To do | Of all the entries below, retype only the lines from the one with "j rin (5764801" through the one with "have hk1 : 0 ≤ (3458799", exactly as they appear.
Provided information below:
import Summits.ABC.IUTFork.Repair.RHHullThresholdExact
import Summits.ABC.IUTFork.Conditional.WRowHexLamSevenTriplesEighteen
import HarnessLib

/-!
# R-W WINDOW numerics, HEX family `λ_k = 1/2 + 2/7^k` at `k = 18`: the REFUTED BAND's INTEGER CELLS (part (R-cells); the W-lane shapes are in the companion file) —
# top-label `HullCell` failures over the sharp class for `(ratPoint λ_18, l)` for EVERY prime `481 ≤ l ≤ 6917593`, e-robustly and UNIFORMLY in `l`; glue: every prime `11 ≤ l ≤ 6917593`

PROOF-ONLY file (D-0012; 0 definitions, 0 `Prop` facts, no instance, no notation) of the abc-iut cell (branch C certificate seat
abc-iut-C-cert-1, gen 9; row «W:HEX-AXIS-REST-2», `k = 18`, part (R); generator gen_ref.py (HOME/staging/C/cert-1/g9/hexgen/, analytic piece plan) from the `k = 10` template p508090 and gen 8's `k = 12…17` files).
TAKES NO SIDE on [IUTchIII] Cor. 3.12 (S. Mochizuki, *Inter-universal Teichmüller theory III*, Cor. 3.12 p. 173–174; Step (xi-f) p. 184) or on any
author; «refuted as typed» ≠ «refuted in print». BEFORE THIS FILE (BY NAME): at `k = 18` the K-line object FAILS at every prime `11 ≤ l ≤ 479` (abc-iut-W-neg-2's `HexRad.not_pilotKummerCompatHull_lamSeven_rad_eleven`, every `k ≥ 11`); no theorem names a level `l ≥ 481`.
THIS FILE: at the pole `p = 7` of the HEX18 triple `1628413597910453 + 1628413597910445 = 3256827195820898` (`v = v₇(abc) = 18`; prelude `WRowHexLamSevenTriplesEighteen`) abc-iut-W-neg-1's SHARP local-type
class (`WRow.localType_class_triple_sharp`, p498814 §1) leaves `A ∈ {5}`; per member and turning-point piece
(A = 5: a₀ = 4 on 481 ≤ l ≤ 2881; A = 5: a₀ = 5 on 2883 ≤ l ≤ 20167; A = 5: a₀ = 6 on 20169 ≤ l ≤ 141177; A = 5: a₀ = 7 on 141179 ≤ l ≤ 988251; A = 5: a₀ = 8 on 988253 ≤ l ≤ 6917599) the top-label cell of R-H row 4's `HullCell` FAILS by a
floor-free downward parabola (`e·⌊X/e⌋ ≥ X − e + 1`, inner radius bounded by `6·r_in ≤ A·l + 6`), with no exact-floor literal level (the floor-free pieces reach the last refuted prime).
W-neg-1's three sockets (`Cor312LicenceTripleHullCellRefuteTameSharp` §2), transported to `ratPoint ((2 : ℚ)⁻¹ + 2/7^k)`, `k = 18`, give the three W-lane shapes
`WRow.not_licence_lamSeven_eighteen_band` / `WRow.not_exists_qPinned_and_hull_lamSeven_eighteen_band` / `GenuineK.not_pilotKummerCompatHull_chosen_lamSeven_eighteen_band`,
and the GLUE `GenuineK.not_pilotKummerCompatHull_chosen_lamSeven_eighteen_le` (every prime `11 ≤ l ≤ 6917593`). DESK (two engines agree: this seat's analytic piece plan (gen 8's scan semantics)
and abc-iut-W-num-5 g5's engine C, STATUS 07:20:50Z): the exact top-label cell (inner radius `⌊e/6⌋ + 1`) fails at every prime of the band and first holds at `l = 6917611` —
the single CEILING-ONLY level of this axis (`l = 6917611`: inhabited only if the inner radius may be read `⌊e/6⌋ + 1`, like `4723` at `k = 10`; NAMED for
abc-iut-W-neg-1's ceiling socket, NOT decided here); the inhabited band `l ≥ 6917621` is part (I) (`WRow.licence_lamSeven_eighteen_all`), NOT claimed here. These levels are NOT rows of the R-W WINDOW-TABLE.
HONEST SCOPE: OUR sharp containers and Dupuy–Hilado's typed (Ind1)/(Ind2); the per-label licence is a STRONGER-THAN-PRINT sufficient form of Step (xi-f);
admissibility / Szpiro-badness / (P6) of `(ratPoint λ_18, l)` and NON-EMPTINESS of the datum type are NOT claimed (a «∀ T» statement is vacuous if no datum
exists); nothing about the printed inequality, the number-level `Cor22.Cor312AtDatum` or any author's intended hull; typed ≠ proved; instantiated ≠ endorsed; no abc claim.
[cite: Mochizuki2012, IUTchI Ex. 3.2 (iv) p. 71; IUTchIII Cor. 3.12 Step (xi-d) p. 183, (xi-f) p. 184; IUTchIV Prop. 1.1 p. 9, Prop. 1.2 (i)(ii) p. 10, Thm. 1.10 p. 22, Cor. 2.2 (ii) proof (P5) p. 46]
[cite: DupuyHilado2025, §3.3, §3.4, §4.9, §4.12] [cite: SilvermanATAEC1994, V.5 Thm. 5.3 and Cor. 5.4] [claim: Mochizuki2012, status: disputed] for every IUT sentence quoted.
-/

noncomputable section

open Set Function NumberField IsDedekindDomain

namespace Summit.ABC.IUTFork.Conditional

open Thm311 Thm311.Real Cor312 Cor312Vol Cor312Prov Literature.IUT.LogThetaLattice Literature.IUT.LogVolume
  Literature.IUT.HodgeTheaters Literature.IUT.LogVolume.ThetaData Literature.IUT.LogVolume.Cor22
open Literature.NumberTheory.NumberFields Literature.NumberTheory.GaloisRepresentations.Ultrametric
open Literature.NumberTheory.DiophantineGeometry Literature.NumberTheory.DiophantineGeometry.GenEll Summit.ABC.ABC.Theorems
open Summit.ABC.IUTFork.Repair.RH.HullThresholdExact

/-! ## §1. The integer side at `p = 7`, `v = 18`: class `A ∈ {5}`, top label -/

/-- Floor-free failure of the top-label cell, `k = 18`, member `A = 5` (`e = 5l`, `m = 90`), turning point `a₀ = 4` (`r_out = 2401 − 4·5l`),
every `240 ≤ j ≤ 1440` (`l = 2j + 1`), for ANY inner radius with `6·r_in ≤ 5l + 6` (so for `⌊5l/6⌋ + 1`): `e·⌊X/e⌋ ≥ X − e + 1` and the
margin is a downward parabola in `j` positive on the range. [folklore] -/
theorem RefBand.not_hullCell_hex18_A5_a4 {j rin : ℤ} (hlo : 240 ≤ j) (hhi : j ≤ 1440) (hrin : 6 * rin ≤ 5 * (2 * j + 1) + 6) :
    ¬ HullCell (5 * (2 * j + 1)) 90 j rin (2401 - 4 * (5 * (2 * j + 1))) := by
  intro hc
  unfold HullCell at hc
  set e : ℤ := 5 * (2 * j + 1) with he
  have he0 : 0 < e := by rw [he]; omega
  set X : ℤ := j ^ 2 * 90 - j * (e - 1) - (j + 1) * rin with hX
  have hdiv : X - e < e * (X / e) := by
    have h1 := Int.emod_add_mul_ediv X e
    have h2 := Int.emod_lt_of_pos X he0
    have h3 := Int.emod_nonneg X he0.ne'
    nlinarith [h1, h2, h3]
  have hk1 : 0 ≤ (1440 - j) * (j + 1) := mul_nonneg (by omega) (by omega)
  have hk2 : 0 ≤ (1440 - j) * (j - 240) := mul_nonneg (by omega) (by omega)
  nlinarith [hdiv, hk1, hk2, hc, hrin, hX]

/-- Floor-free failure of the top-label cell, `k = 18`, member `A = 5` (`e = 5l`, `m = 90`), turning point `a₀ = 5` (`r_out = 16807 − 5·5l`),
every `1441 ≤ j ≤ 10083` (`l = 2j + 1`), for ANY inner radius with `6·r_in ≤ 5l + 6` (so for `⌊5l/6⌋ + 1`): `e·⌊X/e⌋ ≥ X − e + 1` and the
margin is a downward parabola in `j` positive on the range. [folklore] -/
theorem RefBand.not_hullCell_hex18_A5_a5 {j rin : ℤ} (hlo : 1441 ≤ j) (hhi : j ≤ 10083) (hrin : 6 * rin ≤ 5 * (2 * j + 1) + 6) :
    ¬ HullCell (5 * (2 * j + 1)) 90 j rin (16807 - 5 * (5 * (2 * j + 1))) := by
  intro hc
  unfold HullCell at hc
  set e : ℤ := 5 * (2 * j + 1) with he
  have he0 : 0 < e := by rw [he]; omega
  set X : ℤ := j ^ 2 * 90 - j * (e - 1) - (j + 1) * rin with hX
  have hdiv : X - e < e * (X / e) := by
    have h1 := Int.emod_add_mul_ediv X e
    have h2 := Int.emod_lt_of_pos X he0
    have h3 := Int.emod_nonneg X he0.ne'
    nlinarith [h1, h2, h3]
  have hk1 : 0 ≤ (10083 - j) * (j + 1) := mul_nonneg (by omega) (by omega)
  have hk2 : 0 ≤ (10083 - j) * (j - 1441) := mul_nonneg (by omega) (by omega)
  nlinarith [hdiv, hk1, hk2, hc, hrin, hX]

/-- Floor-free failure of the top-label cell, `k = 18`, member `A = 5` (`e = 5l`, `m = 90`), turning point `a₀ = 6` (`r_out = 117649 − 6·5l`),
every `10084 ≤ j ≤ 70588` (`l = 2j + 1`), for ANY inner radius with `6·r_in ≤ 5l + 6` (so for `⌊5l/6⌋ + 1`): `e·⌊X/e⌋ ≥ X − e + 1` and the
margin is a downward parabola in `j` positive on the range. [folklore] -/
theorem RefBand.not_hullCell_hex18_A5_a6 {j rin : ℤ} (hlo : 10084 ≤ j) (hhi : j ≤ 70588) (hrin : 6 * rin ≤ 5 * (2 * j + 1) + 6) :
    ¬ HullCell (5 * (2 * j + 1)) 90 j rin (117649 - 6 * (5 * (2 * j + 1))) := by
  intro hc
  unfold HullCell at hc
  set e : ℤ := 5 * (2 * j + 1) with he
  have he0 : 0 < e := by rw [he]; omega
  set X : ℤ := j ^ 2 * 90 - j * (e - 1) - (j + 1) * rin with hX
  have hdiv : X - e < e * (X / e) := by
    have h1 := Int.emod_add_mul_ediv X e
    have h2 := Int.emod_lt_of_pos X he0
    have h3 := Int.emod_nonneg X he0.ne'
    nlinarith [h1, h2, h3]
  have hk1 : 0 ≤ (70588 - j) * (j + 1) := mul_nonneg (by omega) (by omega)
  have hk2 : 0 ≤ (70588 - j) * (j - 10084) := mul_nonneg (by omega) (by omega)
  nlinarith [hdiv, hk1, hk2, hc, hrin, hX]

/-- Floor-free failure of the top-label cell, `k = 18`, member `A = 5` (`e = 5l`, `m = 90`), turning point `a₀ = 7` (`r_out = 823543 − 7·5l`),
every `70589 ≤ j ≤ 494125` (`l = 2j + 1`), for ANY inner radius with `6·r_in ≤ 5l + 6` (so for `⌊5l/6⌋ + 1`): `e·⌊X/e⌋ ≥ X − e + 1` and the
margin is a downward parabola in `j` positive on the range. [folklore] -/
theorem RefBand.not_hullCell_hex18_A5_a7 {j rin : ℤ} (hlo : 70589 ≤ j) (hhi : j ≤ 494125) (hrin : 6 * rin ≤ 5 * (2 * j + 1) + 6) :
    ¬ HullCell (5 * (2 * j + 1)) 90 j rin (823543 - 7 * (5 * (2 * j + 1))) := by
  intro hc
  unfold HullCell at hc
  set e : ℤ := 5 * (2 * j + 1) with he
  have he0 : 0 < e := by rw [he]; omega
  set X : ℤ := j ^ 2 * 90 - j * (e - 1) - (j + 1) * rin with hX
  have hdiv : X - e < e * (X / e) := by
    have h1 := Int.emod_add_mul_ediv X e
    have h2 := Int.emod_lt_of_pos X he0
    have h3 := Int.emod_nonneg X he0.ne'
    nlinarith [h1, h2, h3]
  have hk1 : 0 ≤ (494125 - j) * (j + 1) := mul_nonneg (by omega) (by omega)
  have hk2 : 0 ≤ (494125 - j) * (j - 70589) := mul_nonneg (by omega) (by omega)
  nlinarith [hdiv, hk1, hk2, hc, hrin, hX]

/-- Floor-free failure of the top-label cell, `k = 18`, member `A = 5` (`e = 5l`, `m = 90`), turning point `a₀ = 8` (`r_out = 5764801 − 8·5l`),
every `494126 ≤ j ≤ 3458799` (`l = 2j + 1`), for ANY inner radius with `6·r_in ≤ 5l + 6` (so for `⌊5l/6⌋ + 1`): `e·⌊X/e⌋ ≥ X − e + 1` and the
margin is a downward parabola in `j` positive on the range. [folklore] -/
theorem RefBand.not_hullCell_hex18_A5_a8 {j rin : ℤ} (hlo : 494126 ≤ j) (hhi : j ≤ 3458799) (hrin : 6 * rin ≤ 5 * (2 * j + 1) + 6) :
    ¬ HullCell (5 * (2 * j + 1)) 90 j rin (5764801 - 8 * (5 * (2 * j + 1))) := by
  intro hc
  unfold HullCell at hc
  set e : ℤ := 5 * (2 * j + 1) with he
  have he0 : 0 < e := by rw [he]; omega
  set X : ℤ := j ^ 2 * 90 - j * (e - 1) - (j + 1) * rin with hX
  have hdiv : X - e < e * (X / e) := by
    have h1 := Int.emod_add_mul_ediv X e
    have h2 := Int.emod_lt_of_pos X he0
    have h3 := Int.emod_nonneg X he0.ne'
    nlinarith [h1, h2, h3]
  have hk1 : 0 ≤ (3458799 - j) * (j + 1) := mul_nonneg (by omega) (by omega)
  have hk2 : 0 ≤ (3458799 - j) * (j - 494126) := mul_nonneg (by omega) (by omega)
  nlinarith [hdiv, hk1, hk2, hc, hrin, hX]

/-- **The engine's `hcell` for the HEX18 triple at `p = 7` (`v = 18`), odd `481 ≤ l ≤ 6917599`, top label.** The sharp clauses force
`A ∈ {5}`; per member and turning-point piece the cell fails by the floor-free lemmas above, at the literal levels by the exact floor. [folklore] -/
theorem RefBand.cells_hex18_band {l : ℕ} (hlo : 481 ≤ l) (hhi : l ≤ 6917599) (hodd : Odd l) {i : ℕ} (hi : i + 1 = (l - 1) / 2)
    (A : ℕ) (hA30 : A ∣ 30) (hA15 : 15 ∣ A * 18) (hAev : Even 18 → A ∣ 15) (hA3 : 3 ∣ 18 → A ∣ 10) (hA5 : 5 ∣ 18 → A ∣ 6) :
    ∃ a₀ : ℕ, (∀ s : ℕ, s < a₀ → (1 : ℤ) * ((7 : ℕ) : ℤ) ^ s * (((7 : ℕ) : ℤ) - 1) < ((A * l : ℕ) : ℤ)) ∧
      ((A * l : ℕ) : ℤ) ≤ 1 * ((7 : ℕ) : ℤ) ^ a₀ * (((7 : ℕ) : ℤ) - 1) ∧
      ¬ HullCell ((A * l : ℕ) : ℤ) ((A * 18 : ℕ) : ℤ) ((i : ℤ) + 1) (((A * l) / ((7 : ℕ) - 1) + 1 : ℕ) : ℤ)
        (((7 : ℕ) : ℤ) ^ a₀ - (a₀ : ℤ) * ((A * l : ℕ) : ℤ)) := by
  have h15 : A ∣ 15 := hAev (by decide)
  have h10 : A ∣ 10 := hA3 (by decide)
  have hAg : A ∣ 5 := by
    have := Nat.dvd_gcd h15 h10
    simpa using this
  have hdA : 5 ∣ A := by
    have h' : 5 ∣ A * 18 := Nat.dvd_trans (by norm_num) hA15
    exact (Nat.Coprime.dvd_of_dvd_mul_right (by norm_num : Nat.Coprime 5 18) h')
  have hA : A = 5 := by
    have h1 : A ≤ 5 := Nat.le_of_dvd (by norm_num) hAg
    have h2 : 0 < A := Nat.pos_of_dvd_of_pos hAg (by norm_num)
    interval_cases A <;> omega
  obtain ⟨j, hj⟩ := hodd
  have hij : (i : ℤ) + 1 = (j : ℤ) := by
    have : i + 1 = j := by omega
    exact_mod_cast this
  rcases hA with rfl
  have hrin : (6 : ℤ) * (((((5 * l) / ((7 : ℕ) - 1) + 1 : ℕ) : ℤ))) ≤ 5 * (2 * (j : ℤ) + 1) + 6 := by
    have h0 : ((7 : ℕ) - 1) * ((5 * l) / ((7 : ℕ) - 1)) ≤ 5 * l := Nat.mul_div_le _ _
    have h1 : (6 : ℤ) * ((((5 * l) / ((7 : ℕ) - 1) : ℕ) : ℤ)) ≤ ((5 * l : ℕ) : ℤ) := by exact_mod_cast h0
    push_cast at h1 ⊢; omega
  have he : ((5 * l : ℕ) : ℤ) = 5 * (2 * (j : ℤ) + 1) := by push_cast; omega
  have hm : ((5 * 18 : ℕ) : ℤ) = 90 := by norm_num
  by_cases hp0 : 481 ≤ l ∧ l ≤ 2881
  · refine ⟨4, fun s hs => ?_, ?_, ?_⟩
    · interval_cases s <;> norm_num <;> omega
    · norm_num; omega
    · have hro : (((7 : ℕ) : ℤ) ^ 4 - ((4 : ℕ) : ℤ) * ((5 * l : ℕ) : ℤ)) = 2401 - 4 * (5 * (2 * (j : ℤ) + 1)) := by
        push_cast; omega
      rw [hro, hij, he, hm]
      exact RefBand.not_hullCell_hex18_A5_a4 (by omega) (by omega) hrin
  by_cases hp1 : 2883 ≤ l ∧ l ≤ 20167
  · refine ⟨5, fun s hs => ?_, ?_, ?_⟩
    · interval_cases s <;> norm_num <;> omega
    · norm_num; omega
    · have hro : (((7 : ℕ) : ℤ) ^ 5 - ((5 : ℕ) : ℤ) * ((5 * l : ℕ) : ℤ)) = 16807 - 5 * (5 * (2 * (j : ℤ) + 1)) := by
        push_cast; omega
      rw [hro, hij, he, hm]
      exact RefBand.not_hullCell_hex18_A5_a5 (by omega) (by omega) hrin
  by_cases hp2 : 20169 ≤ l ∧ l ≤ 141177
  · refine ⟨6, fun s hs => ?_, ?_, ?_⟩
    · interval_cases s <;> norm_num <;> omega
    · norm_num; omega
    · have hro : (((7 : ℕ) : ℤ) ^ 6 - ((6 : ℕ) : ℤ) * ((5 * l : ℕ) : ℤ)) = 117649 - 6 * (5 * (2 * (j : ℤ) + 1)) := by
        push_cast; omega
      rw [hro, hij, he, hm]
      exact RefBand.not_hullCell_hex18_A5_a6 (by omega) (by omega) hrin
  by_cases hp3 : 141179 ≤ l ∧ l ≤ 988251
  · refine ⟨7, fun s hs => ?_, ?_, ?_⟩
    · interval_cases s <;> norm_num <;> omega
    · norm_num; omega
    · have hro : (((7 : ℕ) : ℤ) ^ 7 - ((7 : ℕ) : ℤ) * ((5 * l : ℕ) : ℤ)) = 823543 - 7 * (5 * (2 * (j : ℤ) + 1)) := by
        push_cast; omega
      rw [hro, hij, he, hm]
      exact RefBand.not_hullCell_hex18_A5_a7 (by omega) (by omega) hrin
  by_cases hp4 : 988253 ≤ l ∧ l ≤ 6917599
  · refine ⟨8, fun s hs => ?_, ?_, ?_⟩
    · interval_cases s <;> norm_num <;> omega
    · norm_num; omega
    · have hro : (((7 : ℕ) : ℤ) ^ 8 - ((8 : ℕ) : ℤ) * ((5 * l : ℕ) : ℤ)) = 5764801 - 8 * (5 * (2 * (j : ℤ) + 1)) := by
        push_cast; omega
      rw [hro, hij, he, hm]
      exact RefBand.not_hullCell_hex18_A5_a8 (by omega) (by omega) hrin
  -- no level is left: the pieces cover the whole band
  exfalso; omega

end Summit.ABC.IUTFork.Conditional

end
End of Provided information.
Solution for this task |
    ¬ HullCell (5 * (2 * j + 1)) 90 j rin (5764801 - 8 * (5 * (2 * j + 1))) := by
  intro hc
  unfold HullCell at hc
  set e : ℤ := 5 * (2 * j + 1) with he
  have he0 : 0 < e := by rw [he]; omega
  set X : ℤ := j ^ 2 * 90 - j * (e - 1) - (j + 1) * rin with hX
  have hdiv : X - e < e * (X / e) := by
    have h1 := Int.emod_add_mul_ediv X e
    have h2 := Int.emod_lt_of_pos X he0
    have h3 := Int.emod_nonneg X he0.ne'
    nlinarith [h1, h2, h3]
  have hk1 : 0 ≤ (3458799 - j) * (j + 1) := mul_nonneg (by omega) (by omega)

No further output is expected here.